::: Dataset content :::

import Mathlib.NumberTheory.Multiplicity
import Mathlib.NumberTheory.Padics.PadicVal.Basic
import Mathlib.RingTheory.RootsOfUnity.PrimitiveRoots
import Mathlib.Algebra.Ring.GeomSum
import Mathlib.Data.Nat.Factorization.Basic
import HarnessLib

/-!
# Finite-field inputs for the torus at a split multiplicative place over an unramified layer:
# `n`-th roots in `𝔽_{q^f}` of elements of `𝔽_q` when `n ∣ f`, and the norm `μ_{q^f-1} → μ_{q-1}`

`Proofs` file (theorems only, no definitions, no named facts) in topic
`NumberTheory/EllipticCurves`; first bottom-up step of the arithmetic half of the named fact
`Literature.Barriers.BirchSwinnertonDyer.Matsuno2009_lemma41_local` (K. Matsuno, *Elliptic
curves with large Tate–Shafarevich groups over a number field*, Math. Res. Lett. **16** (2009),
Lemma 4.1, p. 454: for `E/ℚ_ℓ` split multiplicative, `L/ℚ_ℓ` unramified of degree `f` with
`n ∣ f`, `n ∣ c_ℓ`, `ℓ ∤ n`, the group `H¹(Gal(L/ℚ_ℓ), E(L))` has an element of order `n`), whose
group-cohomological half is `DescentDefectUnboundedMatsunoLemma41CyclicProofs`
(`Matsuno2009.nRankAtLeast_unramifiedH1_of_sum_eq_zero`: it remains to produce a norm-zero point
of `E(L)` with a component of order divisible by `n`).  In the proof of that arithmetic half
through the reduction onto the split torus `E₀(L)/E₁(L) ≅ k_L^× = 𝔽_{q^f}^×` (Silverman, *AEC*,
VII.2.1 with III.2.5 and Ex. 3.5; the tree's `NodeReductionMapProofs`), on which the Frobenius
acts as `x ↦ x^q`, two facts about the cyclic group `𝔽_{q^f}^× = μ_{q^f-1}` are used, and this
file proves them for any integral domain containing a primitive `(q^f - 1)`-th root of unity `ζ`
(in the application: the algebraic closure of the residue field, `ζ` the residue of a
Teichmüller root of unity of the layer):

* `exists_pow_eq_and_pow_pow_eq` — **if `n ∣ f`, every `t` with `t^q = t` (an element of `𝔽_q`)
  is an `n`-th power `t = s^n` of some `s` with `s^{q^f} = s` (an element of `𝔽_{q^f}`)**.  In
  the cyclic group `μ_{q^f-1} = ⟨ζ⟩` this is the divisibility
  `(q - 1) · gcd(n, q^f - 1) ∣ q^f - 1` (`sub_one_mul_gcd_dvd_pow_sub_one`), proved prime by
  prime with the lifting-the-exponent lemma (Mathlib `padicValNat.pow_sub_pow`,
  `padicValNat.pow_two_sub_one`): for an odd prime `p ∣ q - 1`,
  `v_p(q^f - 1) = v_p(q - 1) + v_p(f) ≥ v_p(q - 1) + v_p(n)`; for `p = 2 ∣ q - 1` and `f` even,
  `v_2(q^f - 1) = v_2(q + 1) + v_2(q - 1) + v_2(f) - 1 ≥ v_2(q - 1) + v_2(n)`, while for `f` odd
  `n` is odd.  (For the Tate curve `E_q = 𝔾_m/q^ℤ` this is the statement that the unit part of
  the Tate parameter acquires an `n`-th root in the unramified extension of degree `f`.)
* `exists_pow_eq_one_and_prod_pow_pow_eq` — **the norm `N(u) = ∏_{j<f} u^{q^j} =
  u^{(q^f-1)/(q-1)}` maps `μ_{q^f-1}` onto `μ_{q-1}`**: every `t ≠ 0` with `t^q = t` is `N(u)`
  for some `u` with `u^{q^f-1} = 1` (surjectivity of the norm of `𝔽_{q^f}/𝔽_q`; Serre, *Local
  Fields*, V §2, the unramified case, on the residue fields).

Everything here is elementary and self-contained (finite cyclic groups); no Weierstrass curve
appears.

## References

* [Matsuno2009] K. Matsuno, Math. Res. Lett. 16 (2009), no. 3, 449–461, Lemma 4.1 (p. 454).
* [SerreLocalFields1979] J.-P. Serre, *Local Fields*, GTM 67 (1979), IV §4 Prop. 16, V §2.
* [SilvermanAEC2009] J. H. Silverman, *The Arithmetic of Elliptic Curves*, 2nd ed. (2009),
  Prop. III.2.5, Exercise 3.5, Prop. VII.2.1, VII.5.

## Design

No definitions; plain `theorem`s in `namespace Literature.NumberTheory.EllipticCurves`
(sub-namespace `TorusNorm` to keep the short names unambiguous).  §1 is pure arithmetic in `ℕ`;
§2 works in a commutative ring without zero divisors `M₀` with `ζ : M₀`,
`IsPrimitiveRoot ζ (q ^ f - 1)` and `0 < q ^ f - 1` (which forces `2 ≤ q`, `f ≠ 0`).
-/

namespace Literature.NumberTheory.EllipticCurves.TorusNorm

open Finset

/-! ### §1 Arithmetic: `(q - 1) · gcd(n, q^f - 1) ∣ q^f - 1` for `n ∣ f` -/

/-- **Prime-by-prime form** (lifting the exponent): for a prime `p`, `2 ≤ q`, `f ≠ 0` and
`n ∣ f`, `v_p(q - 1) + v_p(gcd(n, q^f - 1)) ≤ v_p(q^f - 1)`. [folklore] -/
theorem padicValNat_sub_one_add_gcd_le (p : ℕ) [hp : Fact p.Prime] {q n f : ℕ} (hq : 2 ≤ q)
    (hf : f ≠ 0) (hnf : n ∣ f) :
    padicValNat p (q - 1) + padicValNat p (Nat.gcd n (q ^ f - 1)) ≤
      padicValNat p (q ^ f - 1) := by
  have hn0 : n ≠ 0 := by rintro rfl; exact hf (zero_dvd_iff.mp hnf)
  have hM0 : q ^ f - 1 ≠ 0 := by
    have : 1 < q ^ f := Nat.one_lt_pow hf (by omega)
    omega
  set M := q ^ f - 1 with hMdef
  have hg0 : Nat.gcd n M ≠ 0 := fun h ↦ hn0 (Nat.eq_zero_of_gcd_eq_zero_left h)
  -- `v_p(gcd) ≤ v_p(n) ≤ v_p(f)`, `v_p(gcd) ≤ v_p(M)`, `v_p(q - 1) ≤ v_p(M)`
  have hgn : padicValNat p (Nat.gcd n M) ≤ padicValNat p n :=
    (padicValNat_dvd_iff_le hn0).mp (pow_padicValNat_dvd.trans (Nat.gcd_dvd_left n M))
  have hgM : padicValNat p (Nat.gcd n M) ≤ padicValNat p M :=
    (padicValNat_dvd_iff_le hM0).mp (pow_padicValNat_dvd.trans (Nat.gcd_dvd_right n M))
  have hnf' : padicValNat p n ≤ padicValNat p f :=
    (padicValNat_dvd_iff_le hf).mp (pow_padicValNat_dvd.trans hnf)
  have hdvdM : q - 1 ∣ M := Nat.sub_one_dvd_pow_sub_one q f
  have hdM : padicValNat p (q - 1) ≤ padicValNat p M :=
    (padicValNat_dvd_iff_le hM0).mp (pow_padicValNat_dvd.trans hdvdM)
  by_cases hpd : p ∣ q - 1
  · have hpq : ¬ p ∣ q := fun h ↦ by
      have h1 : p ∣ q - (q - 1) := Nat.dvd_sub h hpd
      rw [show q - (q - 1) = 1 by omega, Nat.dvd_one] at h1
      exact hp.out.one_lt.ne' h1
    rcases hp.out.eq_two_or_odd' with rfl | hodd
    · -- `p = 2`, `q` odd
      rcases Nat.even_or_odd f with hfe | hfo
      · have h := padicValNat.pow_two_sub_one (x := q) (n := f) (by omega) hpq hf hfe
        rw [← hMdef] at h
        have h2 : 1 ≤ padicValNat 2 (q + 1) :=
          one_le_padicValNat_of_dvd (by omega) (by omega)
        omega
      · -- `f` odd, hence `n` and `gcd(n, M)` are odd
        have hno : ¬ 2 ∣ Nat.gcd n M := fun h2 ↦
          hfo.not_two_dvd_nat ((h2.trans (Nat.gcd_dvd_left n M)).trans hnf)
        rw [padicValNat.eq_zero_of_not_dvd hno, add_zero]
        exact hdM
    · -- `p` odd: `v_p(q^f - 1) = v_p(q - 1) + v_p(f)`
      have h := padicValNat.pow_sub_pow (p := p) hodd (x := q) (y := 1) (by omega) hpd hpq hf
      rw [one_pow, ← hMdef] at h
      omega
  · rw [padicValNat.eq_zero_of_not_dvd hpd, zero_add]
    exact hgM

/-- **`(q - 1) · gcd(n, q^f - 1)` divides `q^f - 1` whenever `n ∣ f`** (all natural numbers;
the degenerate cases `f = 0`, `q ≤ 1` are trivial).  Equivalently: in a cyclic group of order
`q^f - 1`, the subgroup of order `q - 1` consists of `n`-th powers. [folklore] -/
theorem sub_one_mul_gcd_dvd_pow_sub_one {q n f : ℕ} (hnf : n ∣ f) :
    (q - 1) * Nat.gcd n (q ^ f - 1) ∣ q ^ f - 1 := by
  rcases Nat.eq_zero_or_pos f with rfl | hf
  · simp
  rcases Nat.lt_or_ge q 2 with hq | hq
  · interval_cases q
    · rw [Nat.zero_pow hf]; simp
    · simp
  have hn0 : n ≠ 0 := by rintro rfl; exact hf.ne' (zero_dvd_iff.mp hnf)
  have hM0 : q ^ f - 1 ≠ 0 := by
    have : 1 < q ^ f := Nat.one_lt_pow hf.ne' (by omega)
    omega
  have hg0 : Nat.gcd n (q ^ f - 1) ≠ 0 := fun h ↦ hn0 (Nat.eq_zero_of_gcd_eq_zero_left h)
  have hA0 : (q - 1) * Nat.gcd n (q ^ f - 1) ≠ 0 := mul_ne_zero (by omega) hg0
  refine (Nat.dvd_iff_prime_pow_dvd_dvd _ _).mpr fun p k hpp hpk ↦ ?_
  haveI := Fact.mk hpp
  rw [padicValNat_dvd_iff_le hM0]
  rw [padicValNat_dvd_iff_le hA0, padicValNat.mul (by omega) hg0] at hpk
  exact hpk.trans (padicValNat_sub_one_add_gcd_le p hq hf.ne' hnf)

/-- The geometric sum: `(q - 1) · ((q^f - 1)/(q - 1)) = q^f - 1` and
`∑_{j<f} q^j = (q^f - 1)/(q - 1)` for `2 ≤ q` (Mathlib `Nat.geomSum_eq`). [folklore] -/
theorem sub_one_mul_div_eq {q : ℕ} (hq : 2 ≤ q) (f : ℕ) :
    (q - 1) * ((q ^ f - 1) / (q - 1)) = q ^ f - 1 := by
  have _ := hq
  exact Nat.mul_div_cancel' (Nat.sub_one_dvd_pow_sub_one q f)

/-! ### §2 Roots of unity: `n`-th roots in `𝔽_{q^f}` and the norm onto `𝔽_q^×` -/

section Roots

variable {M₀ : Type*} [CommRing M₀] {q f : ℕ} {ζ : M₀}

/-- `0 < q^f - 1` forces `2 ≤ q` and `f ≠ 0`. [folklore] -/
theorem two_le_and_ne_zero_of_pow_sub_one_pos (hN : 0 < q ^ f - 1) : 2 ≤ q ∧ f ≠ 0 := by
  constructor
  · by_contra h
    push Not at h
    interval_cases q
    · rcases Nat.eq_zero_or_pos f with rfl | hf
      · simp at hN
      · rw [Nat.zero_pow hf] at hN; simp at hN
    · simp at hN
  · rintro rfl
    simp at hN

/-- An element of "`𝔽_q`" is a `(q - 1)`-th root of unity: `t^q = t`, `t ≠ 0` give
`t^{q-1} = 1` (for `1 ≤ q`). [folklore] -/
theorem pow_sub_one_eq_one_of_pow_eq [IsDomain M₀] (hq : 1 ≤ q) {t : M₀} (ht : t ^ q = t)
    (ht0 : t ≠ 0) :
    t ^ (q - 1) = 1 := by
  have h : t ^ (q - 1) * t = 1 * t := by
    rw [← pow_succ, Nat.sub_add_cancel hq, ht, one_mul]
  exact mul_right_cancel₀ ht0 h

/-- Conversely `u^{q^f - 1} = 1` gives `u^{q^f} = u` (for `0 < q^f - 1`). [folklore] -/
theorem pow_pow_eq_self_of_pow_sub_one_eq_one (hN : 0 < q ^ f - 1) {u : M₀}
    (hu : u ^ (q ^ f - 1) = 1) : u ^ q ^ f = u := by
  have h1 : 1 ≤ q ^ f := by omega
  conv_lhs => rw [← Nat.sub_add_cancel h1, pow_succ, hu, one_mul]

/-- **The `(q-1)`-th roots of unity are the powers of `ζ^{(q^f-1)/(q-1)}`**, `ζ` a primitive
`(q^f - 1)`-th root of unity in a domain. [folklore] -/
theorem exists_pow_mul_eq_of_pow_sub_one_eq_one [IsDomain M₀] (hζ : IsPrimitiveRoot ζ (q ^ f - 1))
    (hN : 0 < q ^ f - 1) {t : M₀} (ht : t ^ (q - 1) = 1) :
    ∃ a : ℕ, ζ ^ ((q ^ f - 1) / (q - 1) * a) = t := by
  obtain ⟨hq, -⟩ := two_le_and_ne_zero_of_pow_sub_one_pos hN
  have hd0 : q - 1 ≠ 0 := by omega
  haveI : NeZero (q - 1) := ⟨hd0⟩
  have hprod : q ^ f - 1 = (q ^ f - 1) / (q - 1) * (q - 1) := by
    rw [mul_comm, sub_one_mul_div_eq hq]
  have hη : IsPrimitiveRoot (ζ ^ ((q ^ f - 1) / (q - 1))) (q - 1) := hζ.pow hN hprod
  obtain ⟨a, -, ha⟩ := hη.eq_pow_of_pow_eq_one ht
  exact ⟨a, by rw [pow_mul, ha]⟩

/-- **`n`-th roots in `𝔽_{q^f}` of elements of `𝔽_q` when `n ∣ f`.**  In a domain containing a
primitive `(q^f - 1)`-th root of unity (e.g. an algebraic closure of `𝔽_q`), if `n ∣ f` then
every `t` with `t^q = t` is `s^n` for some `s` with `s^{q^f} = s`: by
`sub_one_mul_gcd_dvd_pow_sub_one`, `t = ζ^{(q^f-1)/(q-1)·a}` is a power of `ζ^{gcd(n, q^f-1)}`,
which is an `n`-th power by Bézout.  (For `E/ℚ_ℓ` split multiplicative with Tate parameter of
unit part `α`: `α` becomes an `n`-th power in the unramified extension of degree `f`; this is
what makes the bad component of order `n` contain an `n`-torsion point over that extension.)
[cite: SerreLocalFields1979, IV §4 Prop. 16 (μ_{q^f-1} ⊆ the unramified extension of degree f)] -/
theorem exists_pow_eq_and_pow_pow_eq [IsDomain M₀] (hζ : IsPrimitiveRoot ζ (q ^ f - 1))
    (hN : 0 < q ^ f - 1) {n : ℕ} (hnf : n ∣ f) {t : M₀} (ht : t ^ q = t) :
    ∃ s : M₀, s ^ n = t ∧ s ^ q ^ f = s := by
  obtain ⟨hq, hf⟩ := two_le_and_ne_zero_of_pow_sub_one_pos hN
  have hn0 : n ≠ 0 := by rintro rfl; exact hf (zero_dvd_iff.mp hnf)
  have hqf0 : q ^ f ≠ 0 := pow_ne_zero _ (by omega)
  by_cases ht0 : t = 0
  · exact ⟨0, by rw [ht0, zero_pow hn0], by rw [zero_pow hqf0]⟩
  -- `t = ζ^{((q^f-1)/(q-1)) a}`
  obtain ⟨a, ha⟩ := exists_pow_mul_eq_of_pow_sub_one_eq_one hζ hN
    (pow_sub_one_eq_one_of_pow_eq (by omega) ht ht0)
  -- `(q - 1) g ∣ q^f - 1`, `g = gcd(n, q^f - 1)`, so `(q^f-1)/(q-1) = g c`
  obtain ⟨c, hc⟩ : Nat.gcd n (q ^ f - 1) ∣ (q ^ f - 1) / (q - 1) := by
    obtain ⟨e, he⟩ := sub_one_mul_gcd_dvd_pow_sub_one (q := q) hnf
    refine ⟨e, ?_⟩
    have hd0 : 0 < q - 1 := by omega
    apply Nat.eq_of_mul_eq_mul_left hd0
    rw [sub_one_mul_div_eq hq, ← mul_assoc]
    exact he
  -- Bézout: `n x ≡ g (mod q^f - 1)`
  obtain ⟨x, hx⟩ : ∃ x : ℕ, n * x % (q ^ f - 1) = Nat.gcd n (q ^ f - 1) % (q ^ f - 1) := by
    by_cases hlt : Nat.gcd n (q ^ f - 1) < q ^ f - 1
    · obtain ⟨x, -, hx⟩ := Nat.exists_mul_mod_eq_gcd hlt
      exact ⟨x, by rw [hx, Nat.mod_eq_of_lt hlt]⟩
    · -- `gcd(n, q^f - 1) = q^f - 1`
      have hle : Nat.gcd n (q ^ f - 1) ≤ q ^ f - 1 :=
        Nat.le_of_dvd hN (Nat.gcd_dvd_right n (q ^ f - 1))
      have heq : Nat.gcd n (q ^ f - 1) = q ^ f - 1 := le_antisymm hle (not_lt.mp hlt)
      refine ⟨0, ?_⟩
      rw [mul_zero, heq, Nat.zero_mod, Nat.mod_self]
  have hζN : ζ ^ (q ^ f - 1) = 1 := hζ.pow_eq_one
  have hpowmod : ∀ m : ℕ, ζ ^ m = ζ ^ (m % (q ^ f - 1)) := fun m ↦ by
    conv_lhs => rw [← Nat.mod_add_div m (q ^ f - 1), pow_add, pow_mul, hζN, one_pow, mul_one]
  refine ⟨ζ ^ (x * (c * a)), ?_, ?_⟩
  · rw [← pow_mul, show x * (c * a) * n = n * x * (c * a) by ring, pow_mul, hpowmod (n * x), hx,
      ← hpowmod, ← pow_mul, ← mul_assoc, ← hc, ha]
  · apply pow_pow_eq_self_of_pow_sub_one_eq_one hN
    rw [← pow_mul, mul_comm, pow_mul, hζN, one_pow]

/-- **The norm `μ_{q^f-1} → μ_{q-1}` is onto**: every `t ≠ 0` with `t^q = t` is `u^{(q^f-1)/(q-1)}`
for some `u` with `u^{q^f-1} = 1`. [cite: SerreLocalFields1979, V §2 (norm in the unramified case)] -/
theorem exists_pow_eq_one_and_pow_div_eq [IsDomain M₀] (hζ : IsPrimitiveRoot ζ (q ^ f - 1))
    (hN : 0 < q ^ f - 1) {t : M₀} (ht : t ^ q = t) (ht0 : t ≠ 0) :
    ∃ u : M₀, u ^ (q ^ f - 1) = 1 ∧ u ^ ((q ^ f - 1) / (q - 1)) = t := by
  obtain ⟨hq, -⟩ := two_le_and_ne_zero_of_pow_sub_one_pos hN
  obtain ⟨a, ha⟩ := exists_pow_mul_eq_of_pow_sub_one_eq_one hζ hN
    (pow_sub_one_eq_one_of_pow_eq (by omega) ht ht0)
  refine ⟨ζ ^ a, ?_, ?_⟩
  · rw [← pow_mul, mul_comm, pow_mul, hζ.pow_eq_one, one_pow]
  · rw [← pow_mul, mul_comm, ha]

/-- The Frobenius-norm of the layer on the torus: `∏_{j<f} u^{q^j} = u^{(q^f-1)/(q-1)}` (`2 ≤ q`).
[folklore] -/
theorem prod_pow_pow_eq_pow_div {R : Type*} [CommMonoid R] (hq : 2 ≤ q) (f : ℕ) (u : R) :
    ∏ j ∈ range f, u ^ q ^ j = u ^ ((q ^ f - 1) / (q - 1)) := by
  rw [prod_pow_eq_pow_sum, Nat.geomSum_eq hq]

/-- **Norm-surjectivity in the form used for norm-zero points**: every `t ≠ 0` with `t^q = t` is
`∏_{j<f} u^{q^j}` for some `u` with `u^{q^f-1} = 1` (so `u^{q^f} = u`). In the application `u`
is the torus value of a prime-to-`ℓ` torsion point `Q` of `E₀(L)` and `∏_{j<f} u^{q^j}` that of
`Σ_{j<f} Fʲ Q`, `F` the Frobenius. [cite: SerreLocalFields1979, V §2] -/
theorem exists_pow_eq_one_and_prod_pow_pow_eq [IsDomain M₀] (hζ : IsPrimitiveRoot ζ (q ^ f - 1))
    (hN : 0 < q ^ f - 1) {t : M₀} (ht : t ^ q = t) (ht0 : t ≠ 0) :
    ∃ u : M₀, u ^ (q ^ f - 1) = 1 ∧ u ^ q ^ f = u ∧ ∏ j ∈ range f, u ^ q ^ j = t := by
  obtain ⟨hq, -⟩ := two_le_and_ne_zero_of_pow_sub_one_pos hN
  obtain ⟨u, hu1, hut⟩ := exists_pow_eq_one_and_pow_div_eq hζ hN ht ht0
  exact ⟨u, hu1, pow_pow_eq_self_of_pow_sub_one_eq_one hN hu1,
    by rw [prod_pow_pow_eq_pow_div hq, hut]⟩

/-- Elements of "`𝔽_{q^f}`" are closed under products and powers: if `u^{q^f} = u` then
`(u^m)^{q^f} = u^m`. [folklore] -/
theorem pow_pow_pow_eq_of_pow_pow_eq {R : Type*} [CommMonoid R] {u : R} (hu : u ^ q ^ f = u)
    (m : ℕ) : (u ^ m) ^ q ^ f = u ^ m := by
  rw [← pow_mul, mul_comm, pow_mul, hu]

end Roots

end Literature.NumberTheory.EllipticCurves.TorusNorm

:::

| What to produce |
Among the lines above, find the one with "exact mul_right_cancel₀ ht0 h" and the one with "1) * a) = t := by". Quote both and everything between them, exactly.

| Exercise response |
  exact mul_right_cancel₀ ht0 h

/-- Conversely `u^{q^f - 1} = 1` gives `u^{q^f} = u` (for `0 < q^f - 1`). [folklore] -/
theorem pow_pow_eq_self_of_pow_sub_one_eq_one (hN : 0 < q ^ f - 1) {u : M₀}
    (hu : u ^ (q ^ f - 1) = 1) : u ^ q ^ f = u := by
  have h1 : 1 ≤ q ^ f := by omega
  conv_lhs => rw [← Nat.sub_add_cancel h1, pow_succ, hu, one_mul]

/-- **The `(q-1)`-th roots of unity are the powers of `ζ^{(q^f-1)/(q-1)}`**, `ζ` a primitive
`(q^f - 1)`-th root of unity in a domain. [folklore] -/
theorem exists_pow_mul_eq_of_pow_sub_one_eq_one [IsDomain M₀] (hζ : IsPrimitiveRoot ζ (q ^ f - 1))
    (hN : 0 < q ^ f - 1) {t : M₀} (ht : t ^ (q - 1) = 1) :
    ∃ a : ℕ, ζ ^ ((q ^ f - 1) / (q - 1) * a) = t := by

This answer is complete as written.